/-- ★★★ **`hBG` FROM THE ODD-EQUAL SECTIONS HYPOTHESIS `hSec₂`** (binder style, block-data text v2; the final assembly of the (BG∞) road modulo (L-Σ)): regimes
`θ > 1∕1024` ∕ `N ≤ 7` by the trivial gauge, else the gluing at `ρ′ := min(⌊1∕(32√θ)⌋, ⌊N∕8⌋)` — odd-equal parity blocks (✓`exists_parityBlocks_oddEq`), corner axial
gauges (✓p839309), transitions (✓p838762), `hSec₂`, glue (✓p839733); the proof of ✓`hBG_of_sections` with one more law threaded.
[cite: Balaban1985RegularSpaces, Lemma 1 p.79, Thm 2 p.83; Balaban1985UV3, (1)-(3) p.256] -/
theorem hBG_of_sections_oddEq
    (hSec : ∃ K : ℝ, 0 ≤ K ∧ ∀ (P : Params), P.d = 3 → ∀ (ρ : ℕ), 1 ≤ ρ → 8 * ρ ≤ P.sitesPerDir 0 →
      ∀ (M : ℕ) (len start : Fin M → ℕ) (owner : ZMod (P.sitesPerDir 0) → Fin M),
        Even M → 8 ≤ M → (∀ i, ρ ≤ len i ∧ 3 * len i ≤ 4 * ρ + 3) → (∀ i : Fin M, (i : ℕ) = 0 → start i = 0) →
        (∀ i j : Fin M, (j : ℕ) = (i : ℕ) + 1 → start j = start i + len i) → (∀ i : Fin M, (i : ℕ) + 1 = M → start i + len i = P.sitesPerDir 0) →
        (∀ v : ZMod (P.sitesPerDir 0), start (owner v) ≤ v.val ∧ v.val < start (owner v) + len (owner v)) →
        (∀ i i' : Fin M, (i : ℕ) % 2 = 1 → (i' : ℕ) % 2 = 1 → len i = len i') →
      ∀ (g : (Fin P.d → Fin M) → Site P 0 → SU2) (η : ℝ), η * ρ ≤ 1 / 40 →
        (∀ (Q Q' : Fin P.d → Fin M) (b : PBond P 0),
          (∀ κ, (b.src κ - ((start (Q κ) : ℕ) : ZMod (P.sitesPerDir 0))).val ≤ len (Q κ)) →
          (∀ κ, (b.tgt κ - ((start (Q κ) : ℕ) : ZMod (P.sitesPerDir 0))).val ≤ len (Q κ)) →
          (∀ κ, (b.src κ - ((start (Q' κ) : ℕ) : ZMod (P.sitesPerDir 0))).val ≤ len (Q' κ)) →
          (∀ κ, (b.tgt κ - ((start (Q' κ) : ℕ) : ZMod (P.sitesPerDir 0))).val ≤ len (Q' κ)) →
          dist1 ((g Q b.src * (g Q' b.src)⁻¹)⁻¹ * (g Q b.tgt * (g Q' b.tgt)⁻¹)) ≤ η) →
        ∃ w : (Fin P.d → Fin M) → Site P 0 → SU2,
          (∀ (Q Q' : Fin P.d → Fin M) (x : Site P 0),
            (∀ κ, (x κ - ((start (Q κ) : ℕ) : ZMod (P.sitesPerDir 0))).val ≤ len (Q κ)) →
            (∀ κ, (x κ - ((start (Q' κ) : ℕ) : ZMod (P.sitesPerDir 0))).val ≤ len (Q' κ)) →
            w Q x * g Q x = w Q' x * g Q' x) ∧
          (∀ (Q : Fin P.d → Fin M) (b : PBond P 0),
            (∀ κ, (b.src κ - ((start (Q κ) : ℕ) : ZMod (P.sitesPerDir 0))).val ≤ len (Q κ)) →
            (∀ κ, (b.tgt κ - ((start (Q κ) : ℕ) : ZMod (P.sitesPerDir 0))).val ≤ len (Q κ)) →
            dist1 (w Q b.src * (w Q b.tgt)⁻¹) ≤ K / ρ)) :
    ∃ C c : ℝ, 0 ≤ C ∧ ∀ (F : T3Family) (J : ℕ) (θ : ℝ), 0 < θ → ∀ V : GaugeField (F.P J) 0 (Matrix.specialUnitaryGroup (Fin 2) ℂ), PlaqSmall θ V →
      ∃ u : GaugeTransf (F.P J) 0 (Matrix.specialUnitaryGroup (Fin 2) ℂ),
        ∀ e, ‖logVec (su2Quat (GaugeField.gaugeAct u V e))‖ ≤ C * Real.sqrt θ + c / (((F.P J).sitesPerDir 0 : ℕ) : ℝ) := by
  obtain ⟨K, hK0, hSec⟩ := hSec
  have hπ := Real.pi_pos
  obtain ⟨C, hC32, hCL⟩ : ∃ C : ℝ, 32 * π ≤ C ∧ π / 2 * (10 / 32 + 64 * K) ≤ C :=
    ⟨max (32 * π) (π / 2 * (10 / 32 + 64 * K)), le_max_left _ _, le_max_right _ _⟩
  obtain ⟨c, hc7, hcK⟩ : ∃ c : ℝ, 7 * π ≤ c ∧ 8 * π * K ≤ c := ⟨max (7 * π) (8 * π * K), le_max_left _ _, le_max_right _ _⟩
  have hC0 : 0 ≤ C := by linarith
  have hc0 : 0 ≤ c := by linarith
  refine ⟨C, c, hC0, fun F J θ hθ V hV => ?_⟩
  set N : ℕ := (F.P J).sitesPerDir 0 with hNdef
  have hNpos : 0 < N := Nat.pos_of_ne_zero ((F.P J).sitesPerDir_ne_zero 0)
  have hNr : (0 : ℝ) < (N : ℝ) := by exact_mod_cast hNpos
  have hsq0 : 0 ≤ Real.sqrt θ := Real.sqrt_nonneg θ
  have hcN : 0 ≤ c / (N : ℝ) := div_nonneg hc0 hNr.le
  have hCs0 : 0 ≤ C * Real.sqrt θ := mul_nonneg hC0 hsq0
  have h32 : (1 : ℝ) / 32 = Real.sqrt ((1 / 32) ^ 2) := by rw [Real.sqrt_sq (by norm_num)]
  have harcπ : ∀ (u : GaugeTransf (F.P J) 0 SU2) e, ‖logVec (su2Quat (GaugeField.gaugeAct u V e))‖ ≤ π := fun u e => norm_logVec_le_pi _
  by_cases hbig : (1 : ℝ) / 1024 < θ
  · -- REGIME A: the trivial gauge, `π ≤ 32π√θ`
    refine ⟨fun _ => 1, fun e => ?_⟩
    have hs : (1 : ℝ) / 32 < Real.sqrt θ := by
      rw [h32]
      exact Real.sqrt_lt_sqrt (by positivity) (by nlinarith)
    have hCs : 32 * π * Real.sqrt θ ≤ C * Real.sqrt θ := mul_le_mul_of_nonneg_right hC32 hsq0
    have hπs : π ≤ 32 * π * Real.sqrt θ := by nlinarith only [hπ, hs]
    linarith only [harcπ (fun _ => 1) e, hπs, hCs, hcN]
  by_cases hN7 : N ≤ 7
  · -- REGIME B: the trivial gauge, `π ≤ 7π∕N`
    refine ⟨fun _ => 1, fun e => ?_⟩
    have hN7r : (N : ℝ) ≤ 7 := by exact_mod_cast hN7
    have h7 : π ≤ c / (N : ℝ) := by
      rw [le_div_iff₀ hNr]
      nlinarith only [hπ, hN7r, hc7]
    linarith only [harcπ (fun _ => 1) e, h7, hCs0]
  -- REGIME C: `θ ≤ 1∕1024`, `N ≥ 8`
  have hbig : θ ≤ 1 / 1024 := not_lt.1 hbig
  have hN8 : 8 ≤ N := by omega
  have hsqpos : 0 < Real.sqrt θ := Real.sqrt_pos.2 hθ
  set x : ℝ := 1 / (32 * Real.sqrt θ) with hxdef
  have hx32 : x * (32 * Real.sqrt θ) = 1 := by rw [hxdef]; field_simp
  have hs32 : Real.sqrt θ ≤ 1 / 32 := by
    rw [h32]
    exact Real.sqrt_le_sqrt (by nlinarith)
  have hx1 : 1 ≤ x := by
    rw [hxdef, le_div_iff₀ (by positivity)]
    linarith
  have hx0 : 0 ≤ x := by linarith
  set ρ : ℕ := ⌊x⌋₊ with hρdef
  have hρ1 : 1 ≤ ρ := Nat.le_floor (by exact_mod_cast hx1)
  have hρ1r : (1 : ℝ) ≤ ρ := by exact_mod_cast hρ1
  have hρx : (ρ : ℝ) ≤ x := Nat.floor_le hx0
  have hxρ : x < ρ + 1 := Nat.lt_floor_add_one x
  have hρpos : (0 : ℝ) < ρ := by linarith
  have hρs : (ρ : ℝ) * Real.sqrt θ ≤ 1 / 32 := by
    have := mul_le_mul_of_nonneg_right hρx hsq0
    linarith only [this, hx32]
  have hinvρ : 1 / (ρ : ℝ) ≤ 64 * Real.sqrt θ := by
    rw [div_le_iff₀ hρpos]
    have h2ρ : x ≤ 2 * ρ := by linarith only [hxρ, hρ1r]
    have := mul_le_mul_of_nonneg_left h2ρ hsq0
    linarith only [this, hx32]
  have hθsq : Real.sqrt θ * Real.sqrt θ = θ := Real.mul_self_sqrt hθ.le
  have hρθ : (ρ : ℝ) * θ ≤ Real.sqrt θ / 32 := by
    have := mul_le_mul_of_nonneg_right hρs hsq0
    rw [mul_assoc, hθsq] at this
    linarith only [this]
  -- the working scale `ρ′ := min ρ ⌊N∕8⌋`
  set ρ' : ℕ := min ρ (N / 8) with hρ'def
  have hN8' : 1 ≤ N / 8 := (Nat.le_div_iff_mul_le (by norm_num)).2 (by omega)
  have hρ'1 : 1 ≤ ρ' := le_min hρ1 hN8'
  have hρ'ρ : ρ' ≤ ρ := min_le_left _ _
  have hρ'N : 8 * ρ' ≤ N := by
    have : 8 * (N / 8) ≤ N := Nat.mul_div_le N 8
    have : ρ' ≤ N / 8 := min_le_right _ _
    omega
  have hρ'pos : (0 : ℝ) < ρ' := by exact_mod_cast hρ'1
  have hρ'ρr : (ρ' : ℝ) ≤ ρ := by exact_mod_cast hρ'ρ
  -- `1∕ρ′ ≤ 64√θ + 16∕N`
  have hinvρ' : 1 / (ρ' : ℝ) ≤ 64 * Real.sqrt θ + 16 / (N : ℝ) := by
    rcases le_total ρ (N / 8) with h | h
    · have : ρ' = ρ := min_eq_left h
      rw [this]
      have : 0 ≤ 16 / (N : ℝ) := by positivity
      linarith
    · have hρ'eq : ρ' = N / 8 := min_eq_right h
      have h16 : 1 / (ρ' : ℝ) ≤ 16 / (N : ℝ) := by
        rw [div_le_div_iff₀ hρ'pos hNr, one_mul]
        have hlt : N < N / 8 * 8 + 8 := Nat.lt_div_mul_add (by norm_num)
        rw [← hρ'eq] at hlt
        have h' : (N : ℝ) < (ρ' : ℝ) * 8 + 8 := by exact_mod_cast hlt
        have h'' : (1 : ℝ) ≤ (ρ' : ℝ) := by exact_mod_cast hρ'1
        nlinarith only [h', h'']
      have : 0 ≤ 64 * Real.sqrt θ := by positivity
      linarith
  have hd : (F.P J).d = 3 := T3Family.P_d F J
  obtain ⟨M, len, start, owner, hEven, hM8, hlen, hz, hs, hl, hown, hodd⟩ := exists_parityBlocks_oddEq ((F.P J).sitesPerDir 0) ρ' hρ'1 hρ'N
  have hlenN : ∀ i, len i < (F.P J).sitesPerDir 0 := fun i => by have := (hlen i).2; omega
  set g : (Fin (F.P J).d → Fin M) → Site (F.P J) 0 → SU2 :=
    fun Q => axialT V (fun κ => ((start (Q κ) : ℕ) : ZMod ((F.P J).sitesPerDir 0))) with hgdef
  set δ : ℝ := (4 * ρ' + 6) * θ with hδdef
  have hloc : ∀ (Q : Fin (F.P J).d → Fin M) (b : PBond (F.P J) 0),
      (∀ κ, (b.src κ - ((start (Q κ) : ℕ) : ZMod ((F.P J).sitesPerDir 0))).val ≤ len (Q κ)) →
      (∀ κ, (b.tgt κ - ((start (Q κ) : ℕ) : ZMod ((F.P J).sitesPerDir 0))).val ≤ len (Q κ)) →
      dist1 (GaugeField.gaugeAct (g Q) V b) ≤ δ :=
    fun Q b hsrc _ => dist1_gaugeAct_axialT_le_of_closedBlock_rho hd hρ'1 hρ'N V hθ.le hV
      (fun κ => ((start (Q κ) : ℕ) : ZMod ((F.P J).sitesPerDir 0))) b.src (fun κ => len (Q κ)) (fun κ => (hlen (Q κ)).2) hsrc b.dir
  have hρρθ : (ρ : ℝ) * ((ρ : ℝ) * θ) ≤ 1 / 32 * (1 / 32) := by
    have hp : (ρ : ℝ) * ((ρ : ℝ) * θ) = ((ρ : ℝ) * Real.sqrt θ) * ((ρ : ℝ) * Real.sqrt θ) := by
      rw [show (ρ : ℝ) * ((ρ : ℝ) * θ) = (ρ : ℝ) * ρ * (Real.sqrt θ * Real.sqrt θ) by rw [hθsq]; ring]
      ring
    rw [hp]
    exact mul_le_mul hρs hρs (mul_nonneg hρpos.le hsq0) (by norm_num)
  have hη : 2 * δ * ρ' ≤ 1 / 40 := by
    rw [hδdef]
    have hρ'θ0 : 0 ≤ (ρ' : ℝ) * θ := mul_nonneg hρ'pos.le hθ.le
    have hρ'1r : (1 : ℝ) ≤ ρ' := by exact_mod_cast hρ'1
    have hprod : 0 ≤ ((ρ' : ℝ) - 1) * ((ρ' : ℝ) * θ) := mul_nonneg (sub_nonneg.2 hρ'1r) hρ'θ0
    have h1 : 2 * ((4 * (ρ' : ℝ) + 6) * θ) * ρ' ≤ 20 * ((ρ' : ℝ) * ((ρ' : ℝ) * θ)) := by nlinarith only [hprod, hρ'θ0]
    have h2 : (ρ' : ℝ) * ((ρ' : ℝ) * θ) ≤ (ρ : ℝ) * ((ρ : ℝ) * θ) := by
      have := mul_le_mul hρ'ρr (mul_le_mul_of_nonneg_right hρ'ρr hθ.le) hρ'θ0 hρpos.le
      exact this
    nlinarith only [h1, h2, hρρθ]
  have htrans : ∀ (Q Q' : Fin (F.P J).d → Fin M) (b : PBond (F.P J) 0),
      (∀ κ, (b.src κ - ((start (Q κ) : ℕ) : ZMod ((F.P J).sitesPerDir 0))).val ≤ len (Q κ)) →
      (∀ κ, (b.tgt κ - ((start (Q κ) : ℕ) : ZMod ((F.P J).sitesPerDir 0))).val ≤ len (Q κ)) →
      (∀ κ, (b.src κ - ((start (Q' κ) : ℕ) : ZMod ((F.P J).sitesPerDir 0))).val ≤ len (Q' κ)) →
      (∀ κ, (b.tgt κ - ((start (Q' κ) : ℕ) : ZMod ((F.P J).sitesPerDir 0))).val ≤ len (Q' κ)) →
      dist1 ((g Q b.src * (g Q' b.src)⁻¹)⁻¹ * (g Q b.tgt * (g Q' b.tgt)⁻¹)) ≤ 2 * δ :=
    fun Q Q' b h1 h2 h3 h4 => dist1_transition_step_le_two_mul (g Q) (g Q') V b (hloc Q b h1 h2) (hloc Q' b h3 h4)
  obtain ⟨w, hcons, hstep⟩ := hSec (F.P J) hd ρ' hρ'1 hρ'N M len start owner hEven hM8 hlen hz hs hl hown hodd g (2 * δ) hη htrans
  refine ⟨fun x => w (fun κ => owner (x κ)) x * g (fun κ => owner (x κ)) x, fun e => ?_⟩
  have harc' := norm_logVec_glue_le_of_bounds len start owner hown hlenN g w hcons V hloc hstep e
  have hδb : δ ≤ 10 / 32 * Real.sqrt θ := by
    rw [hδdef]
    have hρ'1r' : (1 : ℝ) ≤ ρ' := by exact_mod_cast hρ'1
    nlinarith only [hρθ, hθ.le, hρ'1r', hρ'ρr]
  have hKb : K / ρ' ≤ 64 * K * Real.sqrt θ + 16 * K / (N : ℝ) := by
    have := mul_le_mul_of_nonneg_left hinvρ' hK0
    calc K / ρ' = K * (1 / ρ') := by ring
      _ ≤ K * (64 * Real.sqrt θ + 16 / (N : ℝ)) := this
      _ = 64 * K * Real.sqrt θ + 16 * K / (N : ℝ) := by ring
  have hCb : π / 2 * (10 / 32 + 64 * K) * Real.sqrt θ ≤ C * Real.sqrt θ := mul_le_mul_of_nonneg_right hCL hsq0
  have hcb : π / 2 * (16 * K / (N : ℝ)) ≤ c / (N : ℝ) := by
    rw [show π / 2 * (16 * K / (N : ℝ)) = (8 * π * K) / (N : ℝ) by ring]
    exact div_le_div_of_nonneg_right hcK hNr.le
  have hπ2 : 0 ≤ π / 2 := by positivity
  have hsum : δ + K / ρ' ≤ 10 / 32 * Real.sqrt θ + (64 * K * Real.sqrt θ + 16 * K / (N : ℝ)) := by linarith only [hδb, hKb]
  calc ‖logVec (su2Quat (GaugeField.gaugeAct (fun x => w (fun κ => owner (x κ)) x * g (fun κ => owner (x κ)) x) V e))‖
      ≤ π / 2 * (δ + K / ρ') := harc'
    _ ≤ π / 2 * (10 / 32 * Real.sqrt θ + (64 * K * Real.sqrt θ + 16 * K / (N : ℝ))) := mul_le_mul_of_nonneg_left hsum hπ2
    _ = π / 2 * (10 / 32 + 64 * K) * Real.sqrt θ + π / 2 * (16 * K / (N : ℝ)) := by ring
    _ ≤ C * Real.sqrt θ + c / N := add_le_add hCb hcb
-*-*-
TASK PROMPT:
Go through the entries above and report each line with the string "Matrix" in it.

TASK OUTPUT:
    ∃ C c : ℝ, 0 ≤ C ∧ ∀ (F : T3Family) (J : ℕ) (θ : ℝ), 0 < θ → ∀ V : GaugeField (F.P J) 0 (Matrix.specialUnitaryGroup (Fin 2) ℂ), PlaqSmall θ V →
      ∃ u : GaugeTransf (F.P J) 0 (Matrix.specialUnitaryGroup (Fin 2) ℂ),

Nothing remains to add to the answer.